K-means clustering
K-means clustering aims to partition n observations into k clusters in which each observation belongs to the cluster with the nearest mean, serving as a prototype of the cluster. This results in a partitioning of the data space into Voronoi cells.
K-means clustering is an NP-hard problem, but can be simply implemented using the iterative refinement technique outlined below.
- Pick k points called means. This is called initialization.
- Associate each input point with the mean that is closest to it. We obtain k clusters of points, and we refer to this process as classifying the points.
- Update each mean to have the average value of the corresponding cluster.
- If the k means have significantly changed, go back to step 2. If they did not, we say that the algorithm converged.
- The k means represent different clusters – every point is in the cluster corresponding to the closest mean.
Worked Example
Using the same one-dimensional dataset as the previous example, but instead requiring the clustering/k-means
namespace:
(require '[clustering.core.k-means :as k-means])
(require '[clj-time.core :refer [after? date-time interval in-days])
(require '[clj-time.format :refer [unparse formatters])
(require '[clj-time.coerce :refer [to-long from-long])
(def test-dataset
(hash-set
(date-time 2013 7 21)
(date-time 2013 7 25)
...)))
We still need a distance measure between two dates, but additionally, the K-Means algorithm also requires a function capable of averaging across a range of dates:
(defn distance [dt-a dt-b]
(if (after? dt-a dt-b)
(distance dt-b dt-a)
(in-days (interval dt-a dt-b))))
(defn average [dates]
(from-long
(/ (reduce + (map to-long dates)) (count dates))))
The algorithm is initialised with some mean values randomly selected from the dataset.
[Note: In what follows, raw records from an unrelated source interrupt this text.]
import Summits.CriticalPhenomena.PercolationContinuityZ3.Theorems.PercNearOneGluingNoHeavyLowerTailSahiThreeCopyTwoPointCertsK4

/-!
# Sahi's three-function conjecture on `{0,1}^4`, unconditionally

`d = 0` corollaries of the `k = 4` certificate theorem `tc_front4_nonneg_all` (`…SahiThreeCopyTwoPointCertsK4`): with an empty back block the free
slot `frontFn 4 f` is `f` itself, and the finite layer cake in the first slot (`exists_upperSet_decomposition`) removes the restriction to up-set
indicators.  Results: `tc_four_nonneg` — 3C-SAHI for ALL nonnegative monotone triples on `{0,1}^4` — and `sahiPositive_coinWeight_four` — Sahi's
conjecture `C₃` (Kahn's `E₃ ≥ 0` for three increasing functions of four independent bits) for every product measure on four bits.  (Three bits:
`…SahiThreeCopySmallCubes`.)
-/

namespace Summit.CriticalPhenomena.PercolationContinuityZ3.Theorems.SahiThreeCopy

open Finset Function Literature.Combinatorics.Sahi2008

/-- With an empty back block, `frontFn 4 f` is `f` itself. [this work] -/
theorem frontFn_four_zero (f : Pt 4 → ℝ) : frontFn (d := 0) 4 f = f := by
  funext w
  simp only [frontFn]
  congr 1
  funext i
  fin_cases i <;> rfl

/-- ★★★ **3C-SAHI on `{0,1}^4`, unconditionally**: `0 ≤ c_b(f, g, h)` for every profile `b` and ALL nonnegative monotone
`f, g, h : {0,1}^4 → ℝ` (finite layer cake in the first slot + `tc_front4_nonneg_all` with an empty back block). [this work] -/
theorem tc_four_nonneg (b : Fin 4 → ℕ) {f g h : Pt 4 → ℝ} (hf : ∀ x, 0 ≤ f x) (hg : ∀ x, 0 ≤ g x) (hh : ∀ x, 0 ≤ h x)
    (hfm : Monotone f) (hgm : Monotone g) (hhm : Monotone h) : 0 ≤ tc b f g h := by
  obtain ⟨l, hl, rfl⟩ := exists_upperSet_decomposition f hf hfm
  clear hf hfm
  induction l with
  | nil => simp only [List.map_nil, List.sum_nil]; have := tc_smul_left b 0 0 g h; rw [zero_mul, zero_smul] at this; rw [this]
  | cons p l ih =>
    rw [List.map_cons, List.sum_cons, tc_add_left, tc_smul_left]
    have hp := hl p (by simp)
    refine add_nonneg (mul_nonneg hp.1 ?_) (ih fun p' hp' => hl p' (List.mem_cons_of_mem _ hp'))
    have key := tc_front4_nonneg_all (d := 0) b hp.2 hg hh hgm hhm
    rwa [frontFn_four_zero] at key

/-- ★★★ **Sahi's conjecture `C₃` for every product measure on `{0,1}^4`** (equivalently Kahn's `E₃ ≥ 0` for three increasing
functions of four independent bits): `SahiPositive (coinWeight q) 3` for all `q ∈ [0,1]^4`. [this work] -/
theorem sahiPositive_coinWeight_four (q : Fin 4 → ℝ) (hq : ∀ i, 0 ≤ q i ∧ q i ≤ 1) : SahiPositive (coinWeight q) 3 := by
  intro F hF hmono
  have e : F = ![F 0, F 1, F 2] := by
    ext i x; fin_cases i <;> rfl
  rw [e]
  exact sahiE_three_coin_nonneg_of_tc hq fun b =>
    tc_four_nonneg b (hF 0) (hF 1) (hF 2) (hmono 0) (hmono 1) (hmono 2)

end Summit.CriticalPhenomena.PercolationContinuityZ3.Theorems.SahiThreeCopy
Note that the desired number of clusters must be specified up-front (in this case, 3):
(def means (k-means/init-means 3 test-dataset)
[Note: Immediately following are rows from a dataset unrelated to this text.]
/-!
# B3 — T. Bałaban, *(Higgs)₂,₃ quantum fields in a finite volume. III. Renormalization*, CMP **88** (1983) 411–445
[Balaban1983Higgs3], p. 439 [PDF 29] with Proposition 2.2 p. 428: the generalized graph of **(3.22)** (*"The first graph on the
right side has positive degree"*) as a WORKED MEMBER of the family of generalized graphs of Proposition 2.2 — the first member
of the tree with TWO lines, hence with two orderings l̃ and a genuine sequence of subgraphs `G′₁ ⊂ G′₂ = G′` along each; the
PRINTED hypothesis of Propositions 2.1/2.2 (*"a sequence of subgraphs G′₁, G′₂, …, G′_m = G defined by an ordering l̃′ … consists
of subgraphs with positive degrees D(G′_i) > 0"*, (3.5) p. 434) holds for it THROUGH POSITIVITY for BOTH orderings

statement-level skeleton of published theorems with citation tags; proofs where landed; nothing here is a claim about
the Yang–Mills mass gap

PDF held: `paper:balaban1983-higgs-2-3-quantum-fields-finite-volume` (journal page = PDF page + 410); pp. 424, 428, 434, 438–439
[PDF 14, 18, 24, 28–29] read in the OCR text and on the ×4 renders `…/1983-cmp88-higgs23-III-p028-x4.png`, `…-p029-x4.png`.

CITATION HEADER (lean-in-tree rule).  Part of the lit-balaban TYPED SKELETON (HOME `run/shared/lean/pub/lit-balaban/`), PHASE 2,
seat p18 generation 8; companion of `B3Eq322OneLegDifferentiated` / `B3Eq322PositiveDegree` (the expression `rem322` of this
generalized graph and its (3.13)-type estimate with the gain `(L^{j₁}η)^α`).  WHAT IS REPRODUCED: rows **B3.Eq3.21-3.24** (sub-display
(3.22)) and **B3.Prop2.2** (a further located member) of `HOME/lit-balaban-r15/ROWS-B3.md` (fold owner r15, referee ref-4).
CONSUMES BY NAME, nothing re-proved: p19's count-data calculus `B3Ineq215.Counts`/`Model` (`rep`, `reps`, `before`, `fiber`,
`Nontriv`), `B3Ineq213.degQ`/`lineDimQ`/`legExpQ`/`Component`/`relabelCounts`/`LinesConnect`, p19's `params24` (`d = 3`, `L = 2`,
`δ₁ = 1`), and seat p18 gen 7's generalized family `B3FreeLine` (`ParamsK`, `CGraphK`, `DatumK`, `expansionK`, `famK`, `degQK`,
`Is24K`, `prop21_freeLines : Prop21 (famK P mbar)`), exactly as the one-line worked members `B3FreeLine.memberK24` (gen 7) do.

THE PRINTED TEXT (verbatim).  p. 439: *"The first graph on the right side [of (3.22): the second graph of (3.21) with the vertex label
+α and the leg label −(1+α)] has positive degree"*.  p. 438: *"All the remaining divergent graphs of this type have degrees equal to
0."*  p. 428 (Proposition 2.2): *"Let us consider a family of generalized graphs (i.e. graphs with arbitrary numbers of legs and powers
of η in vertices, lines with the same exponential factors but with arbitrary dimensions instead of −d+2)."*  p. 434, (3.5): *"γ(G′,l̃′)
is a characteristic function of some set of orderings l̃′. This set has the property that a sequence of subgraphs G′₁, G′₂, …, G′_m = G
defined by an ordering l̃′ from the set consists of subgraphs with positive degrees D(G′_i) > 0."*

WHAT IS PROVED, and how.  The COUNT DATUM `graph322` of the second graph of (3.21) (p18 g3's picture `B3Sect3LowestOrderGraphs.g321b`
read as p19's `Counts`: vertices `0 = x`, `1 = x′`; line `0` = the scalar line `G_{(j)}(0)` from `x` to `x′` carrying the one
differentiation of the vertex `x`; line `1` = the vector line `G_{(j′)}`; vertices (1.8)_{1,0}, η-power `0`; `d = 3`) with the extra
line dimension `κ = (α, 0)`, `α = ½` (*"e.g. if we take α₀ = ½"*, p. 421) — the weight `|x−x′|^α` of `rem322` sits on the kernel and
raises the dimension of the scalar line by `α` (`B3Eq322PositiveDegree.exp_mul_rpow_le`: it costs `(L^{j₁}η)^α` against half of the
decay).  For EVERY ordering `σ` of the two lines (`relabelCounts graph322 σ`): after the first line both vertices are one block
(`rep_one`, `rep_two`; both lines join `x` and `x′`), the blocks are `G′₁` (line `σ 0`) and `G′₂ = G′` (`block_graph322`); the line
dimensions are `a = −(d−2) − 1 = −2` (scalar, differentiated once) and `−(d−2) = −1` (vector) (`lineDimQ_relabel`); the degrees (2.2):
`D(G′₁) = 3 + a_{σ0}` = `1` if the scalar line comes first, `2` if the vector line does (`degQ_one`), **`D(G′) = 0`** (`degQ_two` —
the printed *"degrees equal to 0"*), and the generalized degrees `D_K(G′₁) = 3/2` resp. `2`, **`D_K(G′) = ½ = α > 0`** (`degQK_one`,
`degQK_two` — *"has positive degree"*).  Hence **`posSubgraphsExcept24_memberK322`**: r15's PRINTED hypothesis `PosSubgraphsExcept24`
holds for the member through positivity, for both orderings and every block (`γ(G′,l̃′) ≡ 1` for this generalized graph), no block
being exceptional (`not_is24_memberK322`); and **`ineq133_memberK322`**: (1.33) for this generalized graph as asserted by
`prop21_freeLines` (the family's `O(1)(n̄)`).
HONEST SCOPE: a member of the ABSTRACT-amplitude family `famK` (amplitudes = any `IBPAmpK` datum satisfying the class budgets; the
genuine-propagator family `famZK` of gen 7 has `κ ≤ 0` lines only — the `α`-raised line of (3.22) is the WEIGHTED kernel
`(∂^η_μG_{(j)}(0))(x,x′)|x−x′|^α`, whose (2.10)-type bound at dimension `1−d+α` and rate `δ/2` is `B3Eq322PositiveDegree`'s weight
lemma, not a kernel of the tower); `d = 3`, `L = 2`, `δ₁ = 1`, menu `{0, ½}`; external legs live in the amplitude's vertex functions (as
in all of p19's/gen-7's members).  D-0026: definitions with bodies (the datum, the parameters, the member) + theorems; no named facts,
no `sorry`; standard axioms.  Unit `lit-balaban-p18-g8` (literature-prover-lit-balaban-p18-g8-0), HOME
`run/shared/lean/pub/lit-balaban/`, 2026-08-21.
-/

open Finset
(def groups (k-means/cluster distance average test-dataset means 0))
(count groups)
; => 3
(map fmt (sort (groups 0)))
; => ("2012-12-26" "2012-12-28" "2013-01-16")
(map fmt (sort (groups 1)))
; => ("2013-07-01" "2013-07-14" "2013-07-21" "2013-07-25" "2013-07-31" "2013-08-03")
(map fmt (sort (groups 2)))
; => ("2012-05-28" "2012-06-02" "2012-06-06" "2012-06-07" "2012-06-09")
(Note: Because of the random initialisation of the means, the cluster orderings will be different each time evaluation occurs.)